Liz opens a tear into another Columbia where we find a revolution in full swing. The Vox Populi, an under-class uprising is taking the city by force; so we’re gonna fight alongside those guys to explore and tear down nationalism, extremism and racism right? Nope. We were sent into this dimension to get ‘our’ Vox Populi some weapons to begin their revolution in return for access to the airship and escape. I think. We reach the gunsmith but he’s a ghost – Liz explains it thusly; ‘remember we found him dead? How would you reconcile that?’ Well, I'd lie down and, wait … what? Levine smugly claimed theorist Max Planck once said ‘If thinking about quantum mechanics doesn't make you angry, you're doing it wrong.’ But Levine is making me angry. Quantum mechanics can make no sense but the game has to; you’re making it all up as you go. That would make Planck angry but what makes me angry is Liz then papers over it with; ‘I don’t know if I brought us to a world or created one’ – where are you getting that from?! You think can create alternative universes with your mind? So think of Paris and get us TF out of here. FFS don't create an opportunity then ignore it, it's like Doom giving you the BFG but no ammo.

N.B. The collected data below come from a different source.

import Mathlib
import Summits.ResolutionOfSingularities.ResolutionOfSingularities.Theorems.CleanModels.Negative.CossartPiltant2019Thm15iFrameFalseOfCurveBlowupFacts
import Literature.AlgebraicGeometry.Resolution.RegularCentreRsopPart
import Literature.AlgebraicGeometry.Resolution.RegularSystemOfParameters
import HarnessLib

/-!
# Towards `CurveBlowupFacts 5`: the first tower member as a regular local ring, and the centre of a curve blow-up

Support file (INPUTS seat res-inputs-p-cp15frame g2, 2026-08-28) for the discharge of the residual hypothesis
`CurveBlowupFacts 5` of `CossartPiltant2019_thm_1_5_i_frame_false_of_curveBlowupFacts`
(`CossartPiltant2019Thm15iFrameFalseOfCurveBlowupFacts.lean`; RETIRED statement F-110, crux `CleanModels`,
stmt-ResolutionOfSingularities-15917).  A curve blow-up `B♯` (`OrdWitness.IsCurveBlowup`) is the local blowing up, with
respect to `O = ord_𝔪`, of `R = range (S → K)` (`S = 𝔽_p[X₀,X₁,X₂]_{(X)}`) along a centre `P` with regular quotient which is
neither the closed point nor principal.  This file sets up the commutative algebra of `R` needed to analyse `B♯` with the
tree's theory of regular systems of parameters (`RegularSystemOfParameters.lean`, `RsopMonomialIdeals.lean`,
`RegularCentreRsopPart.lean`):

* `OrdWitness.Rg p = range (S → K)` with `OrdWitness.rangeEquiv : S ≃+* Rg`; `Rg` is a regular local ring of dimension `3`
  and embedding dimension `3` (transport);
* the DICTIONARY between powers of the maximal ideal of `Rg` and the order valuation:
  `y ∈ 𝔪ⁿ ⟺ ordVK y ≤ exp (−n)` (`ordVK_le_expNeg_of_mem_pow`, `mem_pow_of_ordVK_le_expNeg`);
* `OrdWitness.exists_rsop_of_curveCentre` — **the centre of a curve blow-up is `P = (u₀, v)` with `(u₀, v, w)` a regular
  system of parameters of `Rg` and `u₀` the chart generator** (Matsumura 14.2 via `exists_isRsopPart_span_range_eq` and the
  dimension formula `dim R/P + r = dim R`: `r = 2` because `P` is neither principal (`r ≠ 0, 1`) nor the closed point
  (`r ≠ 3`); `u₀` has order `1`, so one of its coefficients on `(c₀, c₁)` is a unit and `u₀` replaces that generator);
* `OrdWitness.closure_div_eq_closure_pair` — the blown-up algebra `R[u/u₀]` is `R[v/u₀]`.

Nothing here proves or refutes resolution of singularities in characteristic `p`; [OURS · NEGATIVE-SUPPORT] counted 0.
-/

noncomputable section

set_option linter.dupNamespace false -- mandated namespace of this single-conjunct summit

open MvPolynomial IsLocalRing
open Literature.AlgebraicGeometry.Resolution Literature.AlgebraicGeometry.Resolution.WeightedBlowup

namespace Summit.ResolutionOfSingularities.ResolutionOfSingularities.Theorems.CleanModels.Negative

namespace OrdWitness

variable (p : ℕ) [hp : Fact p.Prime]

/-! ## 1. `R = range (S → K)` is a regular local ring of dimension `3` -/

/-- `Rg = range (S → K)`, the first member of every F-110 tower along `ord_𝔪`, as a subring of `K`. [folklore] -/
abbrev Rg : Subring (K p) := (algebraMap (S p) (K p)).range

/-- `S ≃ range (S → K)` (`S → K` is injective). [folklore] -/
def rangeEquiv : S p ≃+* Rg p :=
  RingEquiv.ofBijective (algebraMap (S p) (K p)).rangeRestrict
    ⟨fun _ _ h => IsFractionRing.injective (S p) (K p) (congrArg Subtype.val h),
      RingHom.rangeRestrict_surjective _⟩

/-- `rangeEquiv s = s` in `K`. [folklore] -/
theorem coe_rangeEquiv (s : S p) : ((rangeEquiv p s : Rg p) : K p) = algebraMap (S p) (K p) s := rfl

/-- `range (S → K)` is a regular local ring. [folklore] -/
instance isRegularLocalRing_range : IsRegularLocalRing (Rg p) :=
  IsRegularLocalRing.of_ringEquiv (rangeEquiv p)

/-- `dim range (S → K) = 3`. [folklore] -/
theorem ringKrullDim_range : ringKrullDim (Rg p) = 3 := by
  rw [← ringKrullDim_eq_of_ringEquiv (rangeEquiv p), ringKrullDim_S]

/-- `emb dim range (S → K) = 3`. [folklore] -/
theorem spanFinrank_maximalIdeal_range : (maximalIdeal (Rg p)).spanFinrank = 3 := by
  have h := IsRegularLocalRing.spanFinrank_maximalIdeal (R := Rg p)
  rw [ringKrullDim_range] at h
  exact_mod_cast h

/-! ## 2. The dictionary `𝔪ⁿ ↔ ord ≥ n` on `range (S → K)` -/

/-- Domination: `y ∈ 𝔪_R ⟺ ordVK y < 1`. [folklore] -/
theorem mem_maximalIdeal_range_iff (y : Rg p) : y ∈ maximalIdeal (Rg p) ↔ ordVK p (y : K p) < 1 := by
  rw [mem_maximalIdeal_iff_valuation_lt_one (range_le_O p) (locAtCentre_range_eq p) y, valuation_O_lt_one_iff]

/-- Elements of `range (S → K)` have value `≤ 1`. [folklore] -/
theorem ordVK_range_le_one (y : Rg p) : ordVK p (y : K p) ≤ 1 := (mem_O_iff p _).mp (range_le_O p y.2)

omit hp in
/-- Discreteness of `ℤᵐ⁰`: `v < 1 ⟺ v ≤ exp (−1)`. [folklore] -/
theorem lt_one_iff_le_expNeg_one {v : WithZero (Multiplicative ℤ)} : v < 1 ↔ v ≤ expNeg 1 := by
  rcases eq_or_ne v 0 with rfl | hv
  · exact ⟨fun _ => zero_le, fun _ => zero_lt_one⟩
  obtain ⟨z, rfl⟩ := WithZero.ne_zero_iff_exists.mp hv
  rw [expNeg, WithZero.coe_le_coe, ← WithZero.coe_one, WithZero.coe_lt_coe, ← Multiplicative.toAdd_lt,
    ← Multiplicative.toAdd_le, toAdd_one, toAdd_ofAdd]
  push_cast
  omega

/-- **`y ∈ 𝔪ⁿ ⟹ ordVK y ≤ exp (−n)`.** [folklore] -/
theorem ordVK_le_expNeg_of_mem_pow {y : Rg p} {n : ℕ} (h : y ∈ maximalIdeal (Rg p) ^ n) :
    ordVK p (y : K p) ≤ expNeg n := by
  -- the ideals `J n = {y | ordVK y ≤ exp (−n)}`
  let J : ℕ → Ideal (Rg p) := fun n =>
    { carrier := {y | ordVK p (y : K p) ≤ expNeg n}
      add_mem' := fun {a b} ha hb => by
        show ordVK p ((a + b : Rg p) : K p) ≤ expNeg n
        rw [Subring.coe_add]
        exact (Valuation.map_add _ _ _).trans (max_le ha hb)
      zero_mem' := by
        show ordVK p ((0 : Rg p) : K p) ≤ expNeg n
        rw [Subring.coe_zero, map_zero]; exact zero_le
      smul_mem' := fun c {a} ha => by
        show ordVK p ((c • a : Rg p) : K p) ≤ expNeg n
        rw [smul_eq_mul, Subring.coe_mul, map_mul]
        calc ordVK p (c : K p) * ordVK p (a : K p) ≤ 1 * expNeg n := mul_le_mul' (ordVK_range_le_one p c) ha
          _ = expNeg n := one_mul _ }
  have hJ : ∀ n (y : Rg p), y ∈ J n ↔ ordVK p (y : K p) ≤ expNeg n := fun n y => Iff.rfl
  have hJ1 : maximalIdeal (Rg p) ≤ J 1 := fun y hy =>
    (hJ 1 y).mpr (lt_one_iff_le_expNeg_one.mp ((mem_maximalIdeal_range_iff p y).mp hy))
  have hJmul : ∀ m n, J m * J n ≤ J (m + n) := by
    intro m n
    rw [Ideal.mul_le]
    intro r hr s hs
    rw [hJ] at hr hs ⊢
    rw [Subring.coe_mul, map_mul, expNeg_add]
    exact mul_le_mul' hr hs
  have hJpow : ∀ n, maximalIdeal (Rg p) ^ n ≤ J n := by
    intro n
    induction n with
    | zero =>
      intro y _
      rw [hJ, expNeg_zero]
      exact ordVK_range_le_one p y
    | succ m ih => rw [pow_succ]; exact (Ideal.mul_mono ih hJ1).trans (hJmul m 1)
  exact (hJ n y).mp (hJpow n h)

/-- **`ordVK y ≤ exp (−n) ⟹ y ∈ 𝔪ⁿ`** (`y = a/w`, `ord a ≥ n` puts `a ∈ (X)ⁿ`, whose image lies in `𝔪ⁿ`, and `1/w ∈ R`).
[folklore] -/
theorem mem_pow_of_ordVK_le_expNeg {y : Rg p} {n : ℕ} (h : ordVK p (y : K p) ≤ expNeg n) :
    y ∈ maximalIdeal (Rg p) ^ n := by
  obtain ⟨s, hs⟩ := y.2
  obtain ⟨⟨a, w⟩, hs'⟩ := IsLocalization.mk'_surjective (origin p).primeCompl s
  change IsLocalization.mk' (S p) a w = s at hs'
  have hyK : algebraMap (S p) (K p) (IsLocalization.mk' (S p) a w) = (y : K p) := by rw [hs', hs]
  have hyv : ordVK p (y : K p) = ordV p a := by rw [← hyK]; exact ordVK_mk' p a w
  by_cases ha0 : a = 0
  · have : y = 0 := by
      apply Subtype.ext
      rw [← hyK, ha0, IsLocalization.mk'_zero, map_zero]
      rfl
    rw [this]; exact zero_mem _
  have han : a ∈ origin p ^ n := (ordV_le_expNeg_iff p ha0 n).mp (hyv ▸ h)
  have hmap : Ideal.map (toRange p) (origin p ^ n) ≤ maximalIdeal (Rg p) ^ n := by
    rw [Ideal.map_pow]
    exact Ideal.pow_right_mono
      (Ideal.map_le_iff_le_comap.mpr fun x hx => Ideal.mem_comap.mpr (toRange_mem_maximalIdeal p hx)) n
  have hta : toRange p a ∈ maximalIdeal (Rg p) ^ n := hmap (Ideal.mem_map_of_mem _ han)
  have hw1 : ordV p (w : Poly p) = 1 := ordV_eq_one_of_not_mem p w.2
  have hw0 : algebraMap (Poly p) (K p) w ≠ 0 := by
    intro e
    have := ordVK_algebraMap p (w : Poly p)
    rw [e, map_zero, hw1] at this
    exact zero_ne_one this
  have hwinv : (algebraMap (Poly p) (K p) w)⁻¹ ∈ Rg p := by
    refine ⟨IsLocalization.mk' (S p) 1 w, ?_⟩
    have h1 := algebraMap_mk'_mul p 1 w
    rw [map_one] at h1
    exact eq_inv_of_mul_eq_one_left h1
  have e : y = toRange p a * ⟨(algebraMap (Poly p) (K p) w)⁻¹, hwinv⟩ := by
    apply Subtype.ext
    show (y : K p) = ((toRange p a : Rg p) : K p) * (algebraMap (Poly p) (K p) w)⁻¹
    rw [coe_toRange, ← hyK, eq_mul_inv_iff_mul_eq₀ hw0, algebraMap_mk'_mul]
  rw [e]
  exact Ideal.mul_mem_right _ _ hta

/-- `ordVK y ≤ exp (−n) ⟺ y ∈ 𝔪ⁿ` on `range (S → K)`. [folklore] -/
theorem ordVK_le_expNeg_iff_mem_pow (y : Rg p) (n : ℕ) :
    ordVK p (y : K p) ≤ expNeg n ↔ y ∈ maximalIdeal (Rg p) ^ n :=
  ⟨mem_pow_of_ordVK_le_expNeg p, ordVK_le_expNeg_of_mem_pow p⟩

/-- A regular parameter of `range (S → K)` has order exactly `1`. [folklore] -/
theorem ordVK_eq_expNeg_one_of_not_mem_sq {t : Rg p} (ht : t ∈ maximalIdeal (Rg p))
    (ht2 : t ∉ maximalIdeal (Rg p) ^ 2) : ordVK p (t : K p) = expNeg 1 :=
  ordVK_eq_expNeg_one_of_kindS p (Rg p) rfl t ht ht2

It’s all forgotten anyway because soon after we have the head of the Vox blocking our exit. She’s holding a child hostage. Now they’re the villains? We’re putting down the revolution? And I kill every Vox that appears, yet the theocracy-loving, isolationist slaver population can’t be shot? Is there a reality where this game isn’t misjudged?

As we fight towards the Airship and our escape, Liz carries on with her wild assumptions and even wilder actions such as reanimating her dead mother. Liz explains the ghost is actually her own feelings of resentment for her father; you what now? And the Mother makes us follow her about opening tears to past events - So not only are the tears interdimensional but Liz can conjure key events from the past she didn’t witness. At one point Liz says ‘I don’t understand it either’. Oh for f's sake. The only reason this isn’t a Rage Quit review is I want to see what bullshit they come up with next.